Reducing in Java
Even if you are already familiar with functional programming concepts, I find that using Stream#reduce is a little complicated. There are three different reduce methods on the interface, so I want to walk through some simple examples of each.
As defined in the Java documentation, reduction is an operation over an input sequence which results in a single result. It’s one of the three fundamental sequence operation (along with map and filter). In some languages, this operation is called a fold. In most use cases, “reduction” is semantically correct, but it is also possible to “reduce” a collection into a bigger collection.
One way to think of reduction is that you are going to go over each element of a sequence and take an action against that element with only the previous result to compare against.
Just a warning, I’m going to use contrived and simplistic examples. Several of these examples reproduce JDK API methods, and those should be used in actual code.
For each of the reduce methods, you will need a BinaryOperator function. This is any function which takes two arguments of the same type and returns an object of that same type. So, you can take two Integer values and return an Integer. The BinaryOperator interface exposes two static methods which demonstrate common use cases: minBy and maxBy. These both take a Comparator to produce a BinaryOperator which will take two values, compare them, then return the lesser or greater of the two values.
So, for every reduction, you are going to use a BinaryOperator to reduce the values into a single, final result.
Let’s start with the two-argument reduce.
T reduce(T identity, BinaryOperator<T> accumulator)
Performs a reduction on the elements of this stream, using the provided identity value and an associative accumulation function, and returns the reduced value.
I find this to be the most straightforward to use, because it closely maps to several mathematical concepts you are already familiar with: sum, product, maximum. Yeah, there are built-in methods for (two of) these already, but it lays out the concept well.
The accumulator is a BinaryOperator, as discussed above. The other important concept here is the “identity”. An identity function is a function which always returns the input parameter. Think of this as your starting value, should the sequence be empty or only have one value. So, with addition, you can add zero to any number to get itself. For multiplication, this is the number one. In the maximum case, you need to choose a sensible default — you could set it to 0 or 1 if your use-case prohibits negative numbers.
The last point is important: a sensible default. This model should guide you away from having a null value. Even if you have an empty collection, there will be a result.
Optional<T> reduce(BinaryOperator<T> accumulator)
Performs a reduction on the elements of this stream, using an associative accumulation function, and returns an Optional describing the reduced value, if any.
The single-argument method has no “identity” value, so it has to return an Optional to indicate that potentially no value will be accumulated from the reduction. You can think of this version as setting the default based upon the first value in the collection. An empty collection will return an empty Optional. A collection with only one element will return that element. For this reason, the single-argument reduce may be a better approach to minimum and maximum.
As you can see from the first case, instead of encoding a default value as an identity, you can use the Optional to provide it.
And remember that a BinaryOperator is any function which takes two arguments of the same type and returns that type.
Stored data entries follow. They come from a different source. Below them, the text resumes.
import Mathlib
import HarnessLib

/-!
# `CompletionRelayChain` — crux `RelayFrontStep` (item stmt-NavierStokesRegularity-24850):
  the ONE-SIDED uniform bootstrap for a family (helper for LINE `window_v2`, stubs `stub_wake`,
  `stub_front`)

The tree's uniform bootstrap lemma `GappedFrontRobust.bootstrap_family`
(`Theorems/TaoLadderRungThreeGappedFrontRobustComparison.lean`) closes an upper-envelope bootstrap
over an arbitrary family `u_j` from (init), (improve: weak bound on `[0,t]` ⇒ strict bound at `t`)
and a UNIFORM TWO-SIDED Lipschitz bound `|u_j(t) − u_j(s)| ≤ L p_j |t − s|`. Along a restarted
pseudo-flow the natural family is the energies `F_{i,k}`, for which only UPPER increments are
controlled — the energy inequality (4.9) `∂ₛF ≤ quadTerm(S)·S` is one-sided and there is no lower bound
on `∂ₛF`. This file proves the one-sided version the wake/front stubs of `window_v2` need: the same
conclusion from the ONE-SIDED growth bound `u_j(t) − u_j(s) ≤ L p_j (t − s)` for `s ≤ t`
(`bootstrap_family_oneSided`). The proof is the tree's (induction over steps of a length chosen from
`min ψ`, the uniform continuity of `ψ` and `L`), using the Lipschitz bound only upward from the
anchor of each step — which is all the original proof ever used.

No definitions. HONEST FRAMING: elementary real analysis ([folklore]); helper for the crux, no stub
credit; nothing here is a statement about the Navier–Stokes equations.
-/

noncomputable section

-- the summit-side namespace `Summit.NavierStokesRegularity.NavierStokesRegularity.…` (single-conjunct summit,
-- D-0017) repeats a component by design; the dupNamespace linter would flag every declaration.
set_option linter.dupNamespace false

open Set

namespace Summit.NavierStokesRegularity.NavierStokesRegularity.Theorems

namespace RelayFrontStep

/-- **One-sided uniform bootstrap for a family.** Let `u_j : ℝ → ℝ` (`j` in any index type), scales
`p_j ≥ 0`, `ψ` continuous and positive on `[0, τ]`, `L ≥ 0`. Assume (init) `u_j(0) ≤ ψ(0) p_j`;
(improve) for every `t ∈ [0, τ]`, if `u_j(s) ≤ 2 ψ(s) p_j` for all `j` and all `s ∈ [0, t]` then
`u_j(t) ≤ ψ(t) p_j` for all `j`; (uniform ONE-SIDED growth) `u_j(t) − u_j(s) ≤ L p_j (t − s)` for
`0 ≤ s ≤ t ≤ τ`. Then `u_j(t) ≤ ψ(t) p_j` for all `j` and all `t ∈ [0, τ]`. [folklore] -/
theorem bootstrap_family_oneSided {ι : Type*} {u : ι → ℝ → ℝ} {p : ι → ℝ} {ψ : ℝ → ℝ} {τ L : ℝ}
    (hp : ∀ j, 0 ≤ p j) (hL : 0 ≤ L) (hψ : ContinuousOn ψ (Icc 0 τ))
    (hψpos : ∀ t ∈ Icc 0 τ, 0 < ψ t)
    (hgrow : ∀ j, ∀ s ∈ Icc 0 τ, ∀ t ∈ Icc 0 τ, s ≤ t → u j t - u j s ≤ L * p j * (t - s))
    (h0 : ∀ j, u j 0 ≤ ψ 0 * p j)
    (himp : ∀ t ∈ Icc 0 τ, (∀ j, ∀ s ∈ Icc 0 t, u j s ≤ 2 * ψ s * p j) → ∀ j, u j t ≤ ψ t * p j) :
    ∀ j, ∀ t ∈ Icc 0 τ, u j t ≤ ψ t * p j := by
  intro j₀ t₀ ht₀
  have hτ : 0 ≤ τ := ht₀.1.trans ht₀.2
  -- the minimum of ψ on the compact interval
  obtain ⟨tm, htm, hmin⟩ := isCompact_Icc.exists_isMinOn (nonempty_Icc.mpr hτ) hψ
  set mψ : ℝ := ψ tm with hmψ
  have hmpos : 0 < mψ := hψpos tm htm
  have hmle : ∀ t ∈ Icc 0 τ, mψ ≤ ψ t := fun t ht => hmin ht
  -- uniform continuity of ψ: |t - s| < η₁ ⇒ |ψ t - ψ s| < mψ/2
  have huc := isCompact_Icc.uniformContinuousOn_of_continuous hψ
  rw [Metric.uniformContinuousOn_iff] at huc
  obtain ⟨η₁, hη₁pos, hη₁⟩ := huc (mψ / 2) (by positivity)
  -- the step length
  set η : ℝ := min (η₁ / 2) (mψ / (2 * (L + 1))) with hη
  have hηpos : 0 < η := by
    have : 0 < mψ / (2 * (L + 1)) := by positivity
    exact lt_min (by positivity) this
  have hη₁' : η < η₁ := by
    have : η ≤ η₁ / 2 := min_le_left _ _
    linarith
  have hηL : L * η ≤ mψ / 2 := by
    have h1 : η ≤ mψ / (2 * (L + 1)) := min_le_right _ _
    have h2 : L * η ≤ L * (mψ / (2 * (L + 1))) := mul_le_mul_of_nonneg_left h1 hL
    have h3 : L * (mψ / (2 * (L + 1))) ≤ mψ / 2 := by
      rw [mul_div_assoc']
      rw [div_le_div_iff₀ (by positivity) (by norm_num)]
      nlinarith
    linarith
  -- induction over the steps
  have key : ∀ n : ℕ, ∀ j, ∀ t ∈ Icc 0 τ, t ≤ n * η → u j t ≤ ψ t * p j := by
    intro n
    induction n with
    | zero =>
      intro j t ht htn
      have ht0 : t = 0 := le_antisymm (by simpa using htn) ht.1
      rw [ht0]
      exact h0 j
    | succ n ih =>
      intro j t ht htn
      by_cases hle : t ≤ n * η
      · exact ih j t ht hle
      push Not at hle
      -- the anchor s₀ = n η ∈ [0, τ]
      have hs₀ : (n : ℝ) * η ∈ Icc 0 τ := ⟨by positivity, (hle.le.trans ht.2)⟩
      refine himp t ht (fun j' s hs => ?_) j
      have hsτ : s ∈ Icc 0 τ := ⟨hs.1, hs.2.trans ht.2⟩
      have hψs := hψpos s hsτ
      by_cases hsn : s ≤ n * η
      · have := ih j' s hsτ hsn
        nlinarith [hp j']
      · push Not at hsn
        -- one-sided growth from the anchor (s ≥ n η)
        have hdist : s - n * η ≤ η := by
          push_cast at htn
          linarith [hs.2]
        have h1 := hgrow j' _ hs₀ s hsτ hsn.le
        have h2 : u j' s ≤ u j' (n * η) + L * p j' * η := by
          have hb : L * p j' * (s - n * η) ≤ L * p j' * η :=
            mul_le_mul_of_nonneg_left hdist (mul_nonneg hL (hp j'))
          linarith
        have h3 := ih j' _ hs₀ le_rfl
        -- ψ at the anchor vs ψ at s
        have h4 : ψ (n * η) ≤ ψ s + mψ / 2 := by
          have hd : dist s ((n : ℝ) * η) < η₁ := by
            rw [Real.dist_eq, abs_of_nonneg (by linarith)]
            exact lt_of_le_of_lt hdist hη₁'
          have := hη₁ s hsτ _ hs₀ hd
          rw [Real.dist_eq] at this
          linarith [(abs_lt.mp this).1, (abs_lt.mp this).2]
        have h5 : L * p j' * η ≤ mψ / 2 * p j' := by nlinarith [hp j']
        have h6 := hmle s hsτ
        nlinarith [hp j']
  -- every t ∈ [0, τ] lies below some n η
  obtain ⟨n, hn⟩ := exists_nat_ge (t₀ / η)
  exact key n j₀ t₀ ht₀ (by rwa [div_le_iff₀ hηpos] at hn)

/-- **One-sided uniform bootstrap with an arbitrary slack factor `θ > 1`.** As
`bootstrap_family_oneSided`, but the weak bound fed to the improvement step is `u_j(s) ≤ θ ψ(s) p_j`
instead of `2 ψ(s) p_j`: (improve) for every `t ∈ [0, τ]`, if `u_j(s) ≤ θ ψ(s) p_j` for all `j`, all
`s ∈ [0, t]`, then `u_j(t) ≤ ψ(t) p_j`. (The wake energies of LINE `window_v2` need `θ` close to `1`: with
`θ = 2` the cubic rates `Λ_k·A³` at old shell `−4` exceed the allowed growth, with `θ ≤ 1.2` they do
not — census §7.) The step length is chosen from `(θ−1)·min ψ`. [folklore] -/
theorem bootstrap_family_oneSided_slack {ι : Type*} {u : ι → ℝ → ℝ} {p : ι → ℝ} {ψ : ℝ → ℝ}
    {τ L θ : ℝ} (hθ : 1 < θ)
    (hp : ∀ j, 0 ≤ p j) (hL : 0 ≤ L) (hψ : ContinuousOn ψ (Icc 0 τ))
    (hψpos : ∀ t ∈ Icc 0 τ, 0 < ψ t)
    (hgrow : ∀ j, ∀ s ∈ Icc 0 τ, ∀ t ∈ Icc 0 τ, s ≤ t → u j t - u j s ≤ L * p j * (t - s))
    (h0 : ∀ j, u j 0 ≤ ψ 0 * p j)
    (himp : ∀ t ∈ Icc 0 τ, (∀ j, ∀ s ∈ Icc 0 t, u j s ≤ θ * ψ s * p j) → ∀ j, u j t ≤ ψ t * p j) :
    ∀ j, ∀ t ∈ Icc 0 τ, u j t ≤ ψ t * p j := by
  intro j₀ t₀ ht₀
  have hτ : 0 ≤ τ := ht₀.1.trans ht₀.2
  set δ : ℝ := θ - 1 with hδ
  have hδpos : 0 < δ := by rw [hδ]; linarith
  -- the minimum of ψ on the compact interval
  obtain ⟨tm, htm, hmin⟩ := isCompact_Icc.exists_isMinOn (nonempty_Icc.mpr hτ) hψ
  set mψ : ℝ := ψ tm with hmψ
  have hmpos : 0 < mψ := hψpos tm htm
  have hmle : ∀ t ∈ Icc 0 τ, mψ ≤ ψ t := fun t ht => hmin ht
  -- uniform continuity of ψ: |t - s| < η₁ ⇒ |ψ t - ψ s| < δ mψ/2
  have huc := isCompact_Icc.uniformContinuousOn_of_continuous hψ
  rw [Metric.uniformContinuousOn_iff] at huc
  obtain ⟨η₁, hη₁pos, hη₁⟩ := huc (δ * mψ / 2) (by positivity)
  -- the step length
  set η : ℝ := min (η₁ / 2) (δ * mψ / (2 * (L + 1))) with hη
  have hηpos : 0 < η := by
    have : 0 < δ * mψ / (2 * (L + 1)) := by positivity
    exact lt_min (by positivity) this
  have hη₁' : η < η₁ := by
    have : η ≤ η₁ / 2 := min_le_left _ _
    linarith
  have hηL : L * η ≤ δ * mψ / 2 := by
    have h1 : η ≤ δ * mψ / (2 * (L + 1)) := min_le_right _ _
    have h2 : L * η ≤ L * (δ * mψ / (2 * (L + 1))) := mul_le_mul_of_nonneg_left h1 hL
    have h3 : L * (δ * mψ / (2 * (L + 1))) ≤ δ * mψ / 2 := by
      rw [mul_div_assoc']
      rw [div_le_div_iff₀ (by positivity) (by norm_num)]
      have : 0 < δ * mψ := by positivity
      nlinarith
    linarith
  -- induction over the steps
  have key : ∀ n : ℕ, ∀ j, ∀ t ∈ Icc 0 τ, t ≤ n * η → u j t ≤ ψ t * p j := by
    intro n
    induction n with
    | zero =>
      intro j t ht htn
      have ht0 : t = 0 := le_antisymm (by simpa using htn) ht.1
      rw [ht0]
      exact h0 j
    | succ n ih =>
      intro j t ht htn
      by_cases hle : t ≤ n * η
      · exact ih j t ht hle
      push Not at hle
      have hs₀ : (n : ℝ) * η ∈ Icc 0 τ := ⟨by positivity, (hle.le.trans ht.2)⟩
      refine himp t ht (fun j' s hs => ?_) j
      have hsτ : s ∈ Icc 0 τ := ⟨hs.1, hs.2.trans ht.2⟩
      have hψs := hψpos s hsτ
      by_cases hsn : s ≤ n * η
      · have := ih j' s hsτ hsn
        have : ψ s * p j' ≤ θ * ψ s * p j' := by nlinarith [hp j', mul_nonneg hψs.le (hp j')]
        linarith
      · push Not at hsn
        have hdist : s - n * η ≤ η := by
          push_cast at htn
          linarith [hs.2]
        have h1 := hgrow j' _ hs₀ s hsτ hsn.le
        have h2 : u j' s ≤ u j' (n * η) + L * p j' * η := by
          have hb : L * p j' * (s - n * η) ≤ L * p j' * η :=
            mul_le_mul_of_nonneg_left hdist (mul_nonneg hL (hp j'))
          linarith
        have h3 := ih j' _ hs₀ le_rfl
        have h4 : ψ (n * η) ≤ ψ s + δ * mψ / 2 := by
          have hd : dist s ((n : ℝ) * η) < η₁ := by
            rw [Real.dist_eq, abs_of_nonneg (by linarith)]
            exact lt_of_le_of_lt hdist hη₁'
          have := hη₁ s hsτ _ hs₀ hd
          rw [Real.dist_eq] at this
          linarith [(abs_lt.mp this).1, (abs_lt.mp this).2]
        have h5 : L * p j' * η ≤ δ * mψ / 2 * p j' := by nlinarith [hp j']
        have h6 := hmle s hsτ
        -- u ≤ ψ(anchor) p + δ mψ/2 p ≤ (ψ s + δ mψ) p ≤ (1 + δ) ψ s p = θ ψ s p
        have h7 : u j' s ≤ (ψ s + δ * mψ) * p j' := by nlinarith [hp j']
        have h8 : (ψ s + δ * mψ) * p j' ≤ θ * ψ s * p j' := by
          have : δ * mψ ≤ δ * ψ s := mul_le_mul_of_nonneg_left h6 hδpos.le
          have hθ' : θ = 1 + δ := by rw [hδ]; ring
          rw [hθ']
          nlinarith [hp j']
        linarith
  obtain ⟨n, hn⟩ := exists_nat_ge (t₀ / η)
  exact key n j₀ t₀ ht₀ (by rwa [div_le_iff₀ hηpos] at hn)

end RelayFrontStep

end Summit.NavierStokesRegularity.NavierStokesRegularity.Theorems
It means you can do the following:
The first example gives you 3 to the power of 3 to the power of 3. Look at the second example and think about what it might do. This example is completely useless.
Before covering the three-argument reduce method, we should go over BiFunction. This interface takes two arguments of a different type and returns a value, potentially of a third type. The restriction laid out for reduce, however, requires that the return type be the same as the first argument. What this amounts to is that you must take as input the element type of the sequence, but can return a different kind of object at the end.
<U> U reduce(U identity, BiFunction<U, ? super T, U> accumulator, BinaryOperator<U> combiner)
Performs a reduction on the elements of this stream, using the provided identity, accumulation and combining functions.
The presence of the BiFunction means you are going to reduce over the collection in order to produce a result of a different type. This can be a useful tool when you want to reduce over a collection to produce a different kind of collection.
This example is derived from some legacy code at work, minimally adapted to show the technique. He we have a collection of Throttles, and we use them (lines 13–16) to reduce over a collection of objects those throttles can be applied to. We begin (the “identity”) with the collection we wish to filter. The “accumulator” takes each throttle and uses it to divide the initial collection into allowed and blocked. The “combiner” just keeps the most recent results, passing it along to the next iteration of the accumulator. The result is that once something is blocked, it is excluded from the next round. At the end, we should be left with a collection of Potential objects which pass all the Throttles. Our final result includes those which are allowed and those which are blocked.
Like I warned at the beginning, these are contrived examples. This example for the three-argument reduce is definitely not to be reproduced for this exact situation. I say this because Functions (or in this case, Predicates) compose. You can already combine them with Function#andThen, Function#combine, Predicate#and, or Predicate#or. If you wanted to chain several filters together, you would just compose the Predicates and then use a Collectors#groupingBy to divide them into two collections.